Clouds of colour: A day in the life of a Raleigh volunteer during Holi Festival in Nepal

21st March 2019

Holi, also known as Festival of Colours, takes place on the full moon day in Nepal. During this colorful festival, the Nepalese will throw dry powder and colored water to express their blessings and good wishes. Expedition volunteer Alice Palmer shares her experience of Holi whilst staying in the rural village of Tersey, where she was working on WASH (Water, Sanitation and Hygiene) projects.
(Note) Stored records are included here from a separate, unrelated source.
import Summits.HubbardSuperconductivity.HubbardSuperconductivity.Theorems.AnisotropyChordTransferFibre3FinXB2Eval
import Summits.HubbardSuperconductivity.HubbardSuperconductivity.Theorems.AnisotropyChordTransferFibre3FinXB2P39c
import Summits.HubbardSuperconductivity.HubbardSuperconductivity.Theorems.AnisotropyChordTransferFibre3FinXB2P39d

/-!
# Route `AnisotropyChord` / H0 rotor rung: FIN XB2 row-`N₁` certificate at `L = 39` — cell facts, part `c`

Kernel facts `xbCellAny2 39 (49/50) la lb c = true` (evaluator `…FinXB2Eval`, point wedges rewritten to the certified literal tables of `…FinXB2P39*`) for 1 λ-cell(s) of the per-`L` cover
(`…FinXB2Cover.xbCheck2`; cell design: p3 g6 scratch `xb_design2.py`, float mirror `xb_mirror.py` (g5)); assembled in `…FinXB2ThirtyNine`.
Prover seat `hubbard-h0-rotor-p3` g6; helper for piece A = stmt-HubbardSuperconductivity-23918 of rung 19089 (`--supports`, helper class).
WHAT THIS IS NOT: nothing here proves superconductivity in the Hubbard model (rotor TARGET as worded stays FALSE, g15 verdict); kernel facts for the FIN certificate of ONE hypothesis (row `N₁`) of ONE conditional reduction.  Tree imports only; no sorry, no new axioms.
-/

set_option linter.dupNamespace false

namespace Summit.HubbardSuperconductivity.HubbardSuperconductivity.Theorems.AnisotropyChord.Transfer.Fibre3

namespace FinXB

set_option maxHeartbeats 4000000 in
/-- kernel fact: cell 18 at `L = 39` (certified, c = (2/5 : ℚ)). [folklore] -/
theorem xb2c39_18 : xbCellAny2 39 (49/50 : ℚ) 68585134553266 79220116979932 (2/5 : ℚ) = true := by
  unfold xbCellAny2
  rw [tw39_2_eq, tw39_3_eq]
  decide +kernel

end FinXB

end Summit.HubbardSuperconductivity.HubbardSuperconductivity.Theorems.AnisotropyChord.Transfer.Fibre3
import Literature.NumberTheory.LFunctions.Zhang2022.RepairRplus
import Literature.NumberTheory.LFunctions.Zhang2022.ObjectiveTwinEllFrameK0
import Literature.NumberTheory.LFunctions.Zhang2022.EllRegimeK0Plane
import Literature.NumberTheory.LFunctions.Zhang2022.EllFirstOrderExpansion
import Literature.NumberTheory.LFunctions.Zhang2022.EllRegimeLambdaPinned
import HarnessLib
import Summits.HubbardSuperconductivity.HubbardSuperconductivity.Theorems.AnisotropyChordTransferFibre3FinXDEvalW

/-!
# Route `AnisotropyChord` / H0 rotor rung: FIN per-`L` row-D (KT-2a″) cell facts, `L = 19`, cells 19–19

Kernel facts `xdCellAny0 19 (49/50) la lb aD = true` (in-kernel point tables, zero data; `decide +kernel`) for the combined-cell
grid of `L = 19` (g5 design, 1–2.5 % cells); assembled in `…FinXDNineteen`.  Prover seat `hubbard-h0-rotor-p3` g7; helper for piece A =
stmt-HubbardSuperconductivity-23918 of rung 19089 (`--supports`, helper class).  WHAT THIS IS NOT: nothing here proves superconductivity in the
Hubbard model (rotor TARGET as worded stays FALSE, g15 verdict); kernel facts for ONE hypothesis of ONE conditional reduction.
-/

set_option linter.dupNamespace false
set_option autoImplicit false

namespace Summit.HubbardSuperconductivity.HubbardSuperconductivity.Theorems.AnisotropyChord.Transfer.Fibre3

namespace FinXD

/-- cell 19 of `L = 19` (`cert`). [folklore] -/
theorem xd19_19 : xdCellAny0 19 (49/50 : ℚ) 243928437179988 250026648109488 (2/25 : ℚ) = true := by (rw [← xdCellAnyW0_eq]; decide +kernel)

end FinXD

end Summit.HubbardSuperconductivity.HubbardSuperconductivity.Theorems.AnisotropyChord.Transfer.Fibre3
Post and pictures by Alice Palmer

I’ve seen many pictures of colour runs back home in the UK, with a rainbow erupting in the air, but to experience Holi, the Fesitval of Colours in the Hindu and Buddhist religions, in the rural village of Tersey in the foothills of Nepal, was unlike anything I’ve seen.  One aim of my Raleigh Expedition was to immerse myself in the local culture, traditions and rhythms of life.  Celebrating Holi alongside the community here while working on our WASH project gave me the perfect opportunity to do just this, and it proved to be a very memorable day, with its fair share of colourful faces.

Preparations begin

After our usual group breakfast of oats and a cup of tea, we were fueled and ready for the first activity of the day, a game of capture the flag – Holi style.  We had a taste of what was to come was when one of our Volunteer Managers, Sarah, turned up to breakfast with a bright red face, freshly covered in paint “the children at my homestay”, she said with a smile.
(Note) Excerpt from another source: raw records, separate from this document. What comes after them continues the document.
import Mathlib

/-!
# Tier3SplittingCompatibility — «compatibility (1) DEFINES `χ_V`, admissible without condition since `dim V = 2`
is even» (T3.5 for T3.1; PERIOD.md §4.7, last sentence; §5 (1), §5(C))

Blind re-derivation cell `pub-hodge-repro`, seat `t3-p1` (Tier 3, T3.5 Lean item beside T3.1). Target tree path
`lean/Summits/Ventures/HodgeRepro/Tier3SplittingCompatibility.lean`; Mathlib only; theorems only (no definition,
instance, notation or macro). The candidate t3-p1 g15 left named in its HANDOFF («the §4.7 χ_V-definition sentence …
solvability + restriction, trivial, ≈ 10 lines»), filed by g16 so that the §4.7 chain has no untwinned sentence.

`proofs/t3-p1/PERIOD.md` §4.7 ends: «Finally TP1's compatibility (1) `β = (χ_W^{-2}χ_V)∘j^{-1}·(χ₀χ₁)|_Z` DEFINES
`χ_V := (β·χ_W²·(χ₀χ₁)^{-1})∘j` as a character of `U(1)(𝔸)/U(1)(E′) ≅ 𝔸_{E′}^×/E′^×𝔸_{E′⁺}^×` — admissible without
condition since `dim V_λ = 2` is even (`χ_V|_{𝔸_{E′⁺}^×} = ε² = 1`)». Vocabulary: `G` the idele group `𝔸_{E′}^×`,
`A ≤ G` the subgroup `𝔸_{E′⁺}^×` on which the splitting conditions are stated, `U` the group `U(1)(𝔸)` (the centre `Z`),
`j : G →* U` the map `x ↦ x/x̄` (trivial on `A`: `x̄ = x` there — the algebraic half is `Tier3NormOneHilbert90`),
`β γ : U →* M` the characters `β` and `γ := (χ₀χ₁)|_Z`, `χ_W : G →* M` the splitting character of the line with
`χ_W|_A = ε`, `ε² = 1` (PERIOD.md §5(B): «`χ_W|_{k^×} = ε^{dim W} = ε`»). Compatibility (1), read on `G` through
`j`, is the identity of characters `β ∘ j = χ_W⁻² · χ_V · (γ ∘ j)`. This file is the sentence, one theorem per clause:

* `compat_of_eq` — the DEFINITION solves (1): `χ_V := χ_W² · ((β · γ⁻¹) ∘ j)` satisfies `β ∘ j = χ_W⁻² · χ_V · (γ ∘ j)`;
* `eq_of_compat` — and it is the ONLY solution: any `χ_V'` with `β ∘ j = χ_W⁻² · χ_V' · (γ ∘ j)` equals it («DEFINES»);
* `exists_unique_compat` — the two together, as a unique-existence statement;
* `exists_descent` — the quotient `χ_W⁻² · χ_V` factors through `j` («`(χ_W^{-2}χ_V)∘j^{-1}`» makes sense: it is
  `β · γ⁻¹` on `U`);
* `restrict_comp_eq_one_of_le_ker` — a character pulled back along `j` is trivial on `A ≤ ker j`;
* `restrict_pow_eq_one_of_even` — `χ_W^{2n}` is trivial on `A` when `χ_W|_A = ε` and `ε² = 1` («`dim V` even»);
* `restrict_eq_one` — THE ADMISSIBILITY: the defined `χ_V` restricts to `1` on `A` (`χ_V|_{𝔸_{E′⁺}^×} = ε² = 1`), with no
  condition on `β`, `γ` or `χ_W` beyond `χ_W|_A = ε`, `ε² = 1`.

What stays on the page: that the conditions on a splitting datum for `(U(L), U(W))` are exactly `χ_W|_A = ε^{dim L}`,
`χ_V|_A = ε^{dim V}` (Kudla's splitting characters as TP1 uses them), the identification `U(1)(𝔸)/U(1)(E′) ≅
𝔸_{E′}^×/E′^×𝔸_{E′⁺}^×` (Hilbert 90, `Tier3NormOneHilbert90`), and the existence of `β` with the archimedean type
of §4.7 (`Tier3PrescribedExponents`). Nothing here is about root numbers or `L`-values; HC_CM is NOT proved by anyone
in this repository.
-/

set_option autoImplicit false

namespace HodgeRepro.T3P1.SplittingCompatibility

section Compatibility

variable {G U M : Type*} [CommGroup G] [CommGroup U] [CommGroup M]

/-- **The definition solves (1).** `χ_V := χ_W² · ((β · γ⁻¹) ∘ j)` satisfies `β ∘ j = χ_W⁻² · χ_V · (γ ∘ j)`
(PERIOD.md §4.7: «compatibility (1) … DEFINES `χ_V := (β·χ_W²·(χ₀χ₁)^{-1})∘j`»). -/
theorem compat_of_eq (j : G →* U) (β γ : U →* M) (χ_W : G →* M) :
    β.comp j = χ_W⁻¹ ^ 2 * (χ_W ^ 2 * (β * γ⁻¹).comp j) * γ.comp j := by
  rw [MonoidHom.mul_comp, MonoidHom.inv_comp, inv_pow, ← mul_assoc, inv_mul_cancel, one_mul,
    inv_mul_cancel_right]

/-- **Uniqueness.** Any `χ_V'` with `β ∘ j = χ_W⁻² · χ_V' · (γ ∘ j)` is `χ_W² · ((β · γ⁻¹) ∘ j)` — compatibility (1)
DEFINES `χ_V`. -/
theorem eq_of_compat (j : G →* U) (β γ : U →* M) (χ_W χ_V' : G →* M)
    (h : β.comp j = χ_W⁻¹ ^ 2 * χ_V' * γ.comp j) :
    χ_V' = χ_W ^ 2 * (β * γ⁻¹).comp j := by
  rw [MonoidHom.mul_comp, MonoidHom.inv_comp, h, mul_inv_cancel_right, inv_pow, ← mul_assoc,
    mul_inv_cancel, one_mul]

/-- **Unique existence**: there is exactly one character `χ_V` of `G` satisfying compatibility (1) for the given
`β`, `γ`, `χ_W` and `j`. -/
theorem exists_unique_compat (j : G →* U) (β γ : U →* M) (χ_W : G →* M) :
    ∃! χ_V : G →* M, β.comp j = χ_W⁻¹ ^ 2 * χ_V * γ.comp j :=
  ⟨χ_W ^ 2 * (β * γ⁻¹).comp j, compat_of_eq j β γ χ_W, fun χ_V' h => eq_of_compat j β γ χ_W χ_V' h⟩

/-- **Descent**: for the defined `χ_V`, the quotient `χ_W⁻² · χ_V` is a character pulled back along `j` — the
`(χ_W^{-2}χ_V)∘j^{-1}` of (1) is `β · γ⁻¹` on `U`. -/
theorem exists_descent (j : G →* U) (β γ : U →* M) (χ_W : G →* M) :
    ∃ δ : U →* M, δ.comp j = χ_W⁻¹ ^ 2 * (χ_W ^ 2 * (β * γ⁻¹).comp j) := by
  refine ⟨β * γ⁻¹, ?_⟩
  rw [inv_pow, ← mul_assoc, inv_mul_cancel, one_mul]

end Compatibility

section Admissibility

variable {G U M : Type*} [CommGroup G] [CommGroup U] [CommGroup M]

/-- A character pulled back along `j` is trivial on a subgroup `A ≤ ker j` («`j` kills `𝔸_{E′⁺}^×`: `x̄ = x`
there»). -/
theorem restrict_comp_eq_one_of_le_ker (j : G →* U) (A : Subgroup G) (hA : A ≤ j.ker) (δ : U →* M) :
    (δ.comp j).restrict A = 1 := by
  ext ⟨a, ha⟩
  have h : j a = 1 := hA ha
  simp [MonoidHom.restrict_apply, h]

/-- An EVEN power of the line's splitting character is trivial on `A`: `χ_W|_A = ε` and `ε² = 1` give
`χ_W^{2n}|_A = 1` («admissible without condition since `dim V = 2` is even»). -/
theorem restrict_pow_eq_one_of_even (A : Subgroup G) (χ_W : G →* M) (ε : A →* M)
    (hW : χ_W.restrict A = ε) (hε : ε ^ 2 = 1) (n : ℕ) : (χ_W ^ (2 * n)).restrict A = 1 := by
  ext a
  have h := congrArg (fun f : A →* M => f a) hε
  simp only [MonoidHom.pow_apply, MonoidHom.one_apply] at h
  have hWa : χ_W a = ε a := by
    have := congrArg (fun f : A →* M => f a) hW
    simpa [MonoidHom.restrict_apply] using this
  simp only [MonoidHom.restrict_apply, MonoidHom.pow_apply, MonoidHom.one_apply, hWa, pow_mul, h,
    one_pow]

/-- **Admissibility of the defined `χ_V`.** With `A ≤ ker j`, `χ_W|_A = ε` and `ε² = 1`, the character
`χ_V := χ_W² · ((β · γ⁻¹) ∘ j)` of compatibility (1) restricts to `1` on `A` — «`χ_V|_{𝔸_{E′⁺}^×} = ε² = 1`», with no
further condition on `β` or on `γ = (χ₀χ₁)|_Z`. -/
theorem restrict_eq_one (j : G →* U) (A : Subgroup G) (hA : A ≤ j.ker) (β γ : U →* M) (χ_W : G →* M)
    (ε : A →* M) (hW : χ_W.restrict A = ε) (hε : ε ^ 2 = 1) :
    (χ_W ^ 2 * (β * γ⁻¹).comp j).restrict A = 1 := by
  have h1 : (χ_W ^ 2).restrict A = 1 := by
    simpa using restrict_pow_eq_one_of_even A χ_W ε hW hε 1
  have h2 : ((β * γ⁻¹).comp j).restrict A = 1 := restrict_comp_eq_one_of_le_ker j A hA (β * γ⁻¹)
  ext a
  have e1 := congrArg (fun f : A →* M => f a) h1
  have e2 := congrArg (fun f : A →* M => f a) h2
  simp only [MonoidHom.restrict_apply, MonoidHom.one_apply] at e1 e2
  simp [MonoidHom.restrict_apply, e1, e2]

end Admissibility

end HodgeRepro.T3P1.SplittingCompatibility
Cody and Alice preparing for a day of festivities

Here comes the colour

What ensued was a thrilling exchange of colour. The local children joined in, shrieking in delight and helping us along the way.

Festivities begin with splashes of coloured paint and water

Lunch turns messy

After our usual lunch of our Didi’s (Nepali for Sister) delicious Dahl Bhat, we dried off in the sun before a second round of festivities began.  This time lots of the local children took part, ready for some fun in their ‘Happy Holi’ t-shirts.  Many of us Raleigh volunteers enjoyed a fair amount of time under a rainbow cloud, which remained on our faces once the excitement had simmered down.

Ailey, Erin and Molly enjoying Holi

Local party

After cleaning off our paint we attended a party at a community member’s house.  The children entertained the community with some drums and symbols and we played some games with them.  Then began the dancing, which involved the Raleigh volunteers being pulled up by the locals, who were admittedly much more coordinated than us.  We headed to bed, full from flavoursome traditional treats, and foreheads adorned with the Tika, made from rice and water.

Alice after her first Holi experience in Tersey

I will never forget my experience of Holi in Tersey.  I feel honoured to have forged a deeper tie with the community in a fun, festive atmosphere.  My Raleigh Expedition has opened many cultural doors for me, giving me a unique experience and the chance to form new friendships with people from a different background to me.